> [Provided information]
import Literature.MathematicalPhysics.QuantumFieldTheory.Balaban1983to89.Node00.OpsYRead342
import Literature.MathematicalPhysics.QuantumFieldTheory.Balaban1983to89.Node00.MemberYRefine
import Literature.MathematicalPhysics.QuantumFieldTheory.Balaban1983to89.T4EtaRate

/-!
# NODE 00 — the TWO-MEMBER (3.42) difference reader `kernelFamilyS₂` («run A at η, run B at η′ = L^{−n}η»), King's pairing of a member with its refinement

[B9] = Bałaban, *Propagators for lattice gauge theories in a background field*, CMP 99 (1985) 389–434; [K] = King, *The U(1) Higgs model. I. The continuum
limit*, CMP 102 (1986) 649–677 (the η-rate convention p.664 and Prop. 3.9 (3.73) p.665, as typed in `T4EtaRate`); [4] = Bałaban, *Propagators and renormalization
transformations II*, CMP 96 (1984) 223–250.  REVISION v1.1 (doc-only, zero decl change): header prose [K] = King I (CMP 102, 649–677), as in `Node00.MemberYRefine` v1.0.1.

THE OBJECT (dag-n15-a's LOCATED-R (R-ii), fleet bus l.26386; trigger (t5) l.35176; GO l.35782).  N15's η-rate statements (`T4EtaRate.NE2PlusOperator`) quantify
over a `T4EtaRate.PairedInstance` (coarse geometry `gc`, fine geometry `gf`, an `EtaPairing`) and a `B9.KernelFamily gc Bf` «whose entries are evaluated at a
fine configuration U′, a coarse test function λ (transported by τ) and a coarse observation site y (embedded by ι) — e.g. entry n = 0 is INTENDED to be
sup_{x′ ∈ Δ(ι y)} |(G^{η′}(U′) τλ)(x′) − (G^{η}(avg U′) λ)(x)| with x′ ∈ Bⁿ(x)» ([K] p.664 «When x′ ∈ T_{η′}, we denote by x that point in T_η for which
x′ ∈ Bⁿ(x)»).  MODULE A of this seat's g19 (`Node00.MemberYRefineDomains` ∕ `Node00.MemberYRefine`, (R-i)) typed the n-fold refinement `refineK ∕ refineY`,
the coarsening `coarsen` («x′ ↦ x»), the index-bond embedding `idxUp ∕ ιY` and the candidate argument transport `τPull`.  THIS FILE types (R-ii) over them
for def-Y's genuine (3.42) letters `cdS ∕ cdsS ∕ lapS ∕ liftY ∕ supBlkS′ ∕ etaS` of `Node00.OpsYOfLetters` (the letters of the single-member reader `kernelFamilyS`):
* §1 the pair's carriers at an index `i` and its refinement `i⁺ = refineK i n`: `coarsenY i n : SiteY i⁺ → SiteY i`, `ιK i n : IBondY i → IBondY i⁺` (`= idxUp`;
  `ιY x n = ιK x.toKIdx n`), `beta_ιK` (`Δ⁺(ι y) = ιB Δ(y)`) and `blkOf_coarsenY` (`x′ ∈ ιB Δ ⟹ x ∈ Δ`);
* §2 the pointwise letter vector `eValS j O U Λ m μ z` (`m = 0…3`: `(OΛ)(z), (∇_{U,μ}OΛ)(z), (O∇*_{U,μ}Λ)(z), (Δ_U OΛ)(z)`), the DIFFERENCE ENTRIES `eDiffS` =
  `sup_{x′ ∈ Δ′, μ} ‖η′^{e_m}·eValS⁺(x′) − η^{e_m}·eValS(coarsen x′)‖`, `e = (2,1,1,0)` (the η-powers of `kernelFamilyS`, INSIDE the difference — the two members
  have different spacings; the FINE point is read against ITS OWN coarsening, no chosen representative), and ★ `kernelFamilyS₂ i n B cfgf cfgc Of Oc :
  B9.KernelFamily (geo9K i) B` — FINE backgrounds `B`, run B's configuration `cfgf : B.Cfg → CfgY 𝔸 i⁺`, run A's `cfgc : B.Cfg → CfgY 𝔸 i` (at the record the
  n-fold average — A PARAMETER here), site letters `Of ∕ Oc` (record default `GpY _ (parSymY _)` at both members, `OpsYOfLetters.operatorLayerYOfLetters_Gp`);
  `e m U′ (.inl f) y = ⨆_{‖E‖ ≤ 1} eDiffS … ((f∘coarsen) ⊗ E) (f ⊗ E) Δ⁺(ιK y) m`, `.inr ↦ 0`, `h1 ∕ e4 ∕ h2 ∕ l2 ∕ glob := 0` (`T4EtaRate` header (4): no η-rate
  shape for (3.43)–(3.47); `EtaRateIneq342` reads `Kd.e` only); READ: `eValS_bound_of_eBlock` (def-Y's four READ lemmas of `Node00.OpsYRead342` as ONE
  letter-vector bound) and ★ `eDiffS_le_of_pointwise(_beta)` — the triangle inequality: pointwise bounds `M₁ m` on `Δ⁺ = ιB Δ` and `M₂ m` on `Δ` give `≤ M₁ m + M₂ m`;
* §3 AT A MEMBER OF RECORD `x`, `x⁺ = refineY x n`: ★ `pairingY x n avg havg : T4EtaRate.EtaPairing (geo9Y x) (geo9Y x⁺) (bg9Y 𝔸 G x) (bg9Y 𝔸 G x⁺)` — MODULE A's
  fields BY NAME (`ι := ιY, scale_ι := scale_ιY, dist_ι := dist_ιY, τ := τPull, suppIn_τ := suppIn_τPull, supNorm_τ := supNorm_τPull_le, eta_eq := eta_refineY …`),
  the background transport `avg` with `avg 1 = 1` a PARAMETER; `pairedInstanceY`; ★ `kernelFamilyS₂Y x n avg Of Oc : B9.KernelFamily (geo9Y x) (bg9Y 𝔸 G x⁺)`;
  ★★ `eBlock_kernelFamilyS₂Y_of_eBlock` (the ONE read face): (3.42) with `(B₁, δ)` for the fine letter at `U′` AND (3.42) with `(B₂, δ)` for the coarse letter at
  `avg U′` ⟹ `EBlock … (B₁ + B₂) δ U′` for the pair reader = (`etaRateIneq342_zero_iff`) N15's `EtaRateIneq342` AT RATE EXPONENT `γ = 0` — [B9] Thm 3.1 twice and
  the triangle inequality; the η-GAIN `γ > 0` ([K] Prop. 3.9 (3.73)) is N15's content and is NOT asserted here.
HONEST SCOPE.  OBJECTS and sup ∕ triangle-inequality bookkeeping over def-Y's definitions; η-DIFFERENCE statements are NOT PRINTED in [B9] (`T4EtaRate` GAPS
G-t4-U1a-1 ∕ 2: the transports `ι, τ, avg` are unprinted conventions typed as DATA; [K] p.664 prints the point convention only); Bałaban's n-fold average
`avg` is NOT constructed (a parameter; RR-1 ∕ dag-n15-a's `pairingOfRecord₁₁` datum); nothing of [B9] Thm 3.1 ∕ 3.14 or of NE2⁺ asserted; the READ face carries
`Node00.OpsYRead342`'s real-basis hypotheses (`b`, `hrepr`) verbatim; COUNT-NEUTRAL; N15 ∕ N06 NOT discharged; one finite 𝕋⁴ programme at fixed ε — nothing
continuum, nothing about the mass gap.  Cell `pub-ymgap` (HUMAN RULING D-0062), Track A nodes N06 [B9] ∕ N15, seat `pub-ymgap-node00-def-Y` (g21), 2026-08-28.
-/

namespace Literature.MathematicalPhysics.QuantumFieldTheory.Balaban1983to89.Node00.OpsYRead342Pair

> [Problem to solve]
Reproduce every line of the material above that has the string "members".

> [The answer]
  `sup_{x′ ∈ Δ′, μ} ‖η′^{e_m}·eValS⁺(x′) − η^{e_m}·eValS(coarsen x′)‖`, `e = (2,1,1,0)` (the η-powers of `kernelFamilyS`, INSIDE the difference — the two members
  n-fold average — A PARAMETER here), site letters `Of ∕ Oc` (record default `GpY _ (parSymY _)` at both members, `OpsYOfLetters.operatorLayerYOfLetters_Gp`);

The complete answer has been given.